Ahora bien, esa fractura no significa que todo el problema pueda leerse únicamente en clave identitaria. Para Trump, el dato realmente delicado no es tanto la fidelidad republicana, que se mantiene relativamente estable, sino la combinación entre rechazo independiente, falta de convicción entre los indecisos y temor económico transversal. Su base puede acompañarlo, pero no necesariamente alcanza para neutralizar el costo político de una intervención si esta comienza a traducirse en deterioro material perceptible. La experiencia comparada muestra que los conflictos externos se vuelven especialmente gravosos para los gobiernos cuando dejan de ser interpretados como episodios geopolíticos abstractos y se transforman en problemas domésticos (medibles en inflación, combustibles o incertidumbre económica).

Es precisamente allí donde las encuestas encienden otra alarma de peso. Quinnipiac detectó que el 74% de los votantes está muy o algo preocupado por una eventual suba del petróleo y la gasolina. Ipsos coincide en esa dirección: el 67% cree que los precios de los combustibles empeorarán durante el próximo año como consecuencia de la intervención militar y el 49% anticipa un impacto mayormente negativo en su situación financiera personal. Este punto no es accesorio.

– (Ipso) ¿Cree que la acción militar de Estados Unidos en Irán tendrá un impacto en su situación financiera personal? Sí, tendrá un impacto mayormente positivo / Sí, tendrá un impacto mayormente negativo / No, no tendrá impacto / No sabe / No responde

En la cultura política estadounidense, el precio de la gasolina funciona como un indicador cotidiano de estabilidad económica y como un termómetro inmediato del humor social.

– (Ipso) Precios de la gasolina en Estados Unidos. Mejorarán / Empeorarán / Se mantendrán igual / No sabe / No responde

De hecho, la dimensión económica del conflicto parece haber sido internalizada por una fracción amplia del electorado desde etapas muy tempranas. Eso resulta políticamente significativo porque desplaza el debate desde el terreno relativamente abstracto de la estrategia internacional hacia la esfera concreta del costo de vida. La pregunta deja de ser únicamente si Irán representa un peligro para Estados Unidos y pasa a ser cuánto costará responder a ese peligro, quién absorberá ese costo y durante cuánto tiempo.

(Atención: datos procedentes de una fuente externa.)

/-- `F̂₂⁽ᵖ⁾` is topologically finitely generated. [cite: MochizukiAbsTopI2012, Prop 2.2 p.18] -/
theorem isTopologicallyFinitelyGenerated : IsTopologicallyFinitelyGenerated (Grp p) :=
  (isFreeProOn p).isTopologicallyFinitelyGenerated

/-! ### `F̂₂⁽ᵖ⁾` is pro-`p` -/

/-- Open normal subgroups of `F̂₂⁽ᵖ⁾` have `{p}`-integer index. [cite: RibesZalesskii2010, §3.3] -/
theorem isSigmaInteger_index (U : Subgroup (Grp p)) [hU : U.Normal] (hUo : IsOpen (U : Set (Grp p))) :
    IsSigmaInteger ({p} : Set ℕ) U.index :=
  (isProSigmaCompletion_ι p).index_open U hU hUo

/-- Open normal subgroups of `F̂₂⁽ᵖ⁾` have `p`-power index. [cite: RibesZalesskii2010, §3.3] -/
theorem exists_index_eq_prime_pow (U : Subgroup (Grp p)) [U.Normal] (hUo : IsOpen (U : Set (Grp p))) :
    ∃ k : ℕ, U.index = p ^ k := by
  obtain ⟨hpos, hprimes⟩ := isSigmaInteger_index p U hUo
  exact ⟨_, Nat.eq_prime_pow_of_unique_prime_dvd hpos.ne' fun {q} hq hqd => hprimes q hq hqd⟩

/-- `F̂₂⁽ᵖ⁾` is pro-`p` in the phrasing of `Literature.GroupTheory.ProPPowerMap`: every quotient by an
open normal subgroup is a `p`-group. [cite: SerreGaloisCohomology1997, I §1.5] -/
theorem isPGroup_quotient (U : OpenNormalSubgroup (Grp p)) :
    IsPGroup p (Grp p ⧸ (U : Subgroup (Grp p))) := by
  haveI : (U : Subgroup (Grp p)).Normal := U.isNormal'
  obtain ⟨k, hk⟩ := exists_index_eq_prime_pow p (U : Subgroup (Grp p)) U.isOpen
  haveI : Finite (Grp p ⧸ (U : Subgroup (Grp p))) :=
    Subgroup.quotient_finite_of_isOpen _ U.isOpen
  exact IsPGroup.of_card (by rw [← Subgroup.index_eq_card, hk])

/-- Every open subgroup of `F̂₂⁽ᵖ⁾` contains some power `g ^ p ^ k` of every element.
[cite: SerreGaloisCohomology1997, I §1.5] -/
theorem exists_pow_prime_pow_mem (U : Subgroup (Grp p)) (hUo : IsOpen (U : Set (Grp p))) (g : Grp p) :
    ∃ k : ℕ, g ^ p ^ k ∈ U :=
  Literature.GroupTheory.forall_nhds_pow_mem_of_isPGroup_quotient (isPGroup_quotient p) g
    (hUo.mem_nhds U.one_mem)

La temporalidad prevista del conflicto constituye otro eje central del malestar. En Quinnipiac, solo una minoría imagina una resolución rápida: el 32% cree que la guerra durará meses, el 13% calcula alrededor de un año y el 26% estima que se extenderá todavía más. Ipsos, por su parte, señala que seis de cada diez estadounidenses esperan una intervención prolongada. CNN acompaña esa percepción al registrar que el 56% considera probable un conflicto militar de largo plazo entre Washington y Teherán.

Ese punto resulta especialmente sensible para Trump por razones que exceden el episodio iraní en sí mismo. Su construcción política se apoyó durante años en una crítica explícita a las guerras interminables, a los costos de la proyección militar estadounidense en el exterior y a la idea de que Washington debía priorizar sus intereses domésticos antes que involucrarse en conflictos de larga duración. Bajo esa lógica, una guerra extendida con Irán sería, además de un desafío geopolítico, una contradicción ‘doctrinaria’. Cuanto más se prolongue la intervención, más expuesta quedará la distancia entre la retórica antiintervencionista con la que Trump consolidó parte de su liderazgo y la práctica efectiva de gobierno frente a esta crisis.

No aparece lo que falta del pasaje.